• _Collected data entries_
──────────

/-- **THE SLICE DERIVATIVE IS ANALYTIC IN THE SPECTATOR** [folklore]: for `g : P × ℂ → ℂ` analytic on an open product `W × V` and `t₀ ∈ V`,
`u ↦ ∂∕∂t|_{t₀} g(u,t)` is analytic on `W` — Mathlib `AnalyticOnNhd.fderiv` (the Fréchet derivative of an analytic map is analytic) composed with
`u ↦ (u,t₀)` and evaluated on `(0,1)` by the continuous linear map `ContinuousLinearMap.apply`, then `AnalyticOnNhd.congr` on the open `W`. -/
theorem analyticOnNhd_deriv_slice {W : Set P} {V : Set ℂ} (hW : IsOpen W) {g : P × ℂ → ℂ} (hg : AnalyticOnNhd ℂ g (W ×ˢ V)) {t₀ : ℂ}
    (ht₀ : t₀ ∈ V) : AnalyticOnNhd ℂ (fun u : P => deriv (fun t : ℂ => g (u, t)) t₀) W := by
  have hinc : AnalyticOnNhd ℂ (fun u : P => ((u, t₀) : P × ℂ)) W := analyticOnNhd_id.prod analyticOnNhd_const
  have hcomp : AnalyticOnNhd ℂ (fun u : P => fderiv ℂ g (u, t₀)) W := hg.fderiv.comp hinc fun u hu => ⟨hu, ht₀⟩
  have hev : AnalyticOnNhd ℂ (fun u : P => fderiv ℂ g (u, t₀) ((0 : P), (1 : ℂ))) W :=
    ((ContinuousLinearMap.apply ℂ ℂ ((0 : P), (1 : ℂ))).analyticOnNhd _).comp hcomp (mapsTo_univ _ _)
  exact hev.congr hW fun u hu => (deriv_slice_eq_fderiv g u ((hg _ ⟨hu, ht₀⟩).differentiableAt)).symm

/-! ## §2 Sections and vertex slices of a factor jointly analytic in (spectator, `t_□`, cubes) -/

/-- [folklore] The insertion `t ↦ t ∷ v` of the `t_□`-variable in front of a FIXED cube configuration is jointly analytic (`AnalyticOnNhd.pi`). -/
theorem analyticOnNhd_cons_left (v : Fin n → ℂ) (V : Set ℂ) : AnalyticOnNhd ℂ (fun t : ℂ => (Fin.cons t v : Fin (n + 1) → ℂ)) V := by
  refine AnalyticOnNhd.pi fun i => ?_
  induction i using Fin.cases with
  | zero => simpa using (analyticOnNhd_id : AnalyticOnNhd ℂ (fun t : ℂ => t) V)
  | succ j => simpa using (analyticOnNhd_const : AnalyticOnNhd ℂ (fun _ : ℂ => v j) V)

/-- [folklore] For `u` in the parameter domain, the section `E u` is analytic on the open polydisc (composition with `z ↦ (u, z)`). -/
theorem analyticOnNhd_section {W : Set P} {R : Fin (n + 1) → ℝ} {E : P → (Fin (n + 1) → ℂ) → ℂ}
    (hE : AnalyticOnNhd ℂ (fun q : P × (Fin (n + 1) → ℂ) => E q.1 q.2) (W ×ˢ Set.univ.pi fun j => ball (0 : ℂ) (R j))) {u : P}
    (hu : u ∈ W) : AnalyticOnNhd ℂ (E u) (Set.univ.pi fun j => ball (0 : ℂ) (R j)) :=
  hE.comp (analyticOnNhd_const.prod analyticOnNhd_id) fun _ hz => ⟨hu, hz⟩

/-- [folklore] The vertex slice `(u, t) ↦ E(u; t ∷ 𝟙_T)` is jointly analytic on `W × {|t| < R₀}` when the cube radii exceed `1`. -/
theorem analyticOnNhd_vertexSlice {W : Set P} {R : Fin (n + 1) → ℝ} (hR1 : ∀ j : Fin n, 1 < R j.succ) {E : P → (Fin (n + 1) → ℂ) → ℂ}
    (hE : AnalyticOnNhd ℂ (fun q : P × (Fin (n + 1) → ℂ) => E q.1 q.2) (W ×ˢ Set.univ.pi fun j => ball (0 : ℂ) (R j))) (T : Finset (Fin n)) :
    AnalyticOnNhd ℂ (fun q : P × ℂ => E q.1 (Fin.cons q.2 fun i => if i ∈ T then (1 : ℂ) else 0)) (W ×ˢ ball (0 : ℂ) (R 0)) := by
  refine hE.comp (analyticOnNhd_fst.prod ((analyticOnNhd_cons_left _ _).comp analyticOnNhd_snd (mapsTo_univ _ _))) fun q hq => ⟨hq.1, ?_⟩
  exact Set.mem_univ_pi.2 fun j => by
    induction j using Fin.cases with
    | zero => simpa using hq.2
    | succ i => exact (Set.mem_univ_pi.1 (indicator_mem_pi hR1 T)) i

/-! ## §3 THE (1.23) TERM AS A FUNCTION OF THE SPECTATOR CONFIGURATIONS -/

/-- **W89 AT EVERY SPECTATOR** [folklore] (W89 `tBoxMixedLetter_eq_mixedDiff_deriv_local` on the section): for `u ∈ W` the full local letter of
`E(u; ·)` is `Δ_S(∂E(u)∕∂t_□|₀)`. -/
theorem tBoxMixedLetter_eq_spectator {W : Set P} {ρ : ℝ} (hρ : 0 < ρ) {r : Fin n → ℝ} {R : Fin (n + 1) → ℝ} (hρR : ρ < R 0)
    (hr : ∀ j, 1 < r j) (hrR : ∀ j : Fin n, r j < R j.succ) (S : Finset (Fin n)) {E : P → (Fin (n + 1) → ℂ) → ℂ}
    (hE : AnalyticOnNhd ℂ (fun q : P × (Fin (n + 1) → ℂ) => E q.1 q.2) (W ×ˢ Set.univ.pi fun j => ball (0 : ℂ) (R j))) {u : P} (hu : u ∈ W) :
    ∫ θ₀ in Icc 0 (2 * Real.pi), w₁ ρ (0, θ₀) *
        ∫ p, wS r S p * E u (Fin.cons (circ ρ θ₀) (σS r S p)) ∂(Measure.pi (μS S)) =
      mixedDiff n S (fun w => deriv (fun t : ℂ => E u (Fin.cons t w)) 0) :=
  tBoxMixedLetter_eq_mixedDiff_deriv_local hρ hρR hr hrR S (analyticOnNhd_section hE hu)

──────────

• _Exercise objective_
All that is needed is the exact run of lines above from the line containing "(T : Finset" through the line containing "(hr : ∀ j, 1 < r", both of them included.

• _Expected answer_
    (hE : AnalyticOnNhd ℂ (fun q : P × (Fin (n + 1) → ℂ) => E q.1 q.2) (W ×ˢ Set.univ.pi fun j => ball (0 : ℂ) (R j))) (T : Finset (Fin n)) :
    AnalyticOnNhd ℂ (fun q : P × ℂ => E q.1 (Fin.cons q.2 fun i => if i ∈ T then (1 : ℂ) else 0)) (W ×ˢ ball (0 : ℂ) (R 0)) := by
  refine hE.comp (analyticOnNhd_fst.prod ((analyticOnNhd_cons_left _ _).comp analyticOnNhd_snd (mapsTo_univ _ _))) fun q hq => ⟨hq.1, ?_⟩
  exact Set.mem_univ_pi.2 fun j => by
    induction j using Fin.cases with
    | zero => simpa using hq.2
    | succ i => exact (Set.mem_univ_pi.1 (indicator_mem_pi hR1 T)) i

/-! ## §3 THE (1.23) TERM AS A FUNCTION OF THE SPECTATOR CONFIGURATIONS -/

/-- **W89 AT EVERY SPECTATOR** [folklore] (W89 `tBoxMixedLetter_eq_mixedDiff_deriv_local` on the section): for `u ∈ W` the full local letter of
`E(u; ·)` is `Δ_S(∂E(u)∕∂t_□|₀)`. -/
theorem tBoxMixedLetter_eq_spectator {W : Set P} {ρ : ℝ} (hρ : 0 < ρ) {r : Fin n → ℝ} {R : Fin (n + 1) → ℝ} (hρR : ρ < R 0)
    (hr : ∀ j, 1 < r j) (hrR : ∀ j : Fin n, r j < R j.succ) (S : Finset (Fin n)) {E : P → (Fin (n + 1) → ℂ) → ℂ}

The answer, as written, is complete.